There were some time for questions at the end and there were lots of them. It is always nice when lots of hands shoot up at the end, desperate to ask their question. They were a really supportive and enthusiastic bunch and I felt very welcome at Hay. As I was leaving my minder said, 'You're entitled to some wine,' and I almost refuse, imagining a glass of wine, but she reappeared with a case of Cava. Now that's what I call treating your performers well! She even offered to carry it for me back to my digs (it wasn't exactly light and I refused, of course).

And it didn't end there. I kept bumping into members of my audience as I walked around the town and everyone said very kind things. I was really touched.

All in all, a very enjoyable experience.

Monday, 6 June 2011

Hay and beyond

I have just returned to Cambridge from a week in Wales.

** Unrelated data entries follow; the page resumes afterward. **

namespace Summit.BirchSwinnertonDyer.BirchSwinnertonDyer.Theorems.EisensteinPrimesMazurMCOnCellBTwistbackSubrowDatumTwistStep

/-! ## §1. The conductors of the primitive presentations are prime to `d_K` -/

/-- **`gcd(m, n) = 1` when every prime of `n` is a GOOD place `≠ p` of `W`**, for the primitive character `φ` (mod `m`)
of a rational `p`-line of `W` (ISO-3 §2: `ℓ ∤ m` at every good `ℓ ≠ p`). [cite: Washington1997, Ch. 3 (conductor and ramification)] -/
theorem coprime_level_of_good_off {W : WeierstrassCurve ℚ} [W.IsElliptic] {p : ℕ} [hp : Fact p.Prime]
    {Φ₀ : AddSubgroup (geomTorsion W (p : ℤ))} (hΦ : IsRationalLine W p Φ₀)
    {m : ℕ} [NeZero m] {φ : DirichletCharacter (ZMod p) m} {d : ℕ} [NeZero d] {ψ : DirichletCharacter (ZMod p) d}
    (hφ : φ.IsPrimitive) (hψ : ψ.IsPrimitive)
    (hφ0 : ∀ (σ : absoluteGaloisGroup ℚ), ∀ P ∈ Φ₀,
      σ • P = (φ ((modNCyclotomicCharacter ℚ m σ : (ZMod m)ˣ) : ZMod m)).val • P)
    (hψ0 : ∀ (σ : absoluteGaloisGroup ℚ) (Q : geomTorsion W (p : ℤ)),
      σ • Q - (ψ ((modNCyclotomicCharacter ℚ d σ : (ZMod d)ˣ) : ZMod d)).val • Q ∈ Φ₀)
    {n : ℕ} (hn : ∀ v : HeightOneSpectrum (𝓞 ℚ), Rat.HeightOneSpectrum.natGenerator v ∣ n →
      ((p : ℕ) : 𝓞 ℚ) ∉ v.asIdeal ∧ W.HasGoodReductionAt v) :
    m.Coprime n ∧ d.Coprime n := by
  have key : ∀ ℓ : ℕ, ℓ.Prime → ℓ ∣ n →
      ¬ ℓ ∣ m ∧ ¬ ℓ ∣ d := by
    intro ℓ hℓ hℓn
    -- the place `v = (ℓ)`
    set v : HeightOneSpectrum (𝓞 ℚ) := (Rat.HeightOneSpectrum.primesEquiv (R := 𝓞 ℚ)).symm ⟨ℓ, hℓ⟩ with hv
    have hgen : Rat.HeightOneSpectrum.natGenerator v = ℓ :=
      congrArg Subtype.val ((Rat.HeightOneSpectrum.primesEquiv (R := 𝓞 ℚ)).apply_symm_apply ⟨ℓ, hℓ⟩)
    obtain ⟨hpv, hgood⟩ := hn v (hgen ▸ hℓn)
    rw [← hgen]
    exact ⟨not_dvd_level_sub_of_good hgood hpv hΦ hφ hφ0, not_dvd_level_quot_of_good hgood hpv hΦ hψ hφ0 hψ0⟩
  exact ⟨Nat.Coprime.symm (Nat.coprime_of_dvd fun ℓ hℓ hℓn hℓm ↦ (key ℓ hℓ hℓn).1 hℓm),
    Nat.Coprime.symm (Nat.coprime_of_dvd fun ℓ hℓ hℓn hℓd ↦ (key ℓ hℓ hℓn).2 hℓd)⟩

I had an event at the Hay Literary Festival and we decided to make a week of it. We stayed in a lovely barn conversion near Lampeter, which did mean a very long drive to and from Hay, but did mean we could get to the coast where - as you can see - we spotted dolphins. We also went to the fantastic red kite feeding session at Gigrin Farm near Rhayader. Absolutely amazing.

Thanks to all of you who came along to see me in Hay - especially those of you who stopped for a chat in the street. Thanks for all your supportive comments. And a big thanks to the organisers for inviting me and for my minder, Rhiannon (apologies if I've spelled your name wrong) for looking after me so well. Thanks too to my hosts, Malcolm and Shirley Smith, at the lovely George House where I stayed on the night of my event.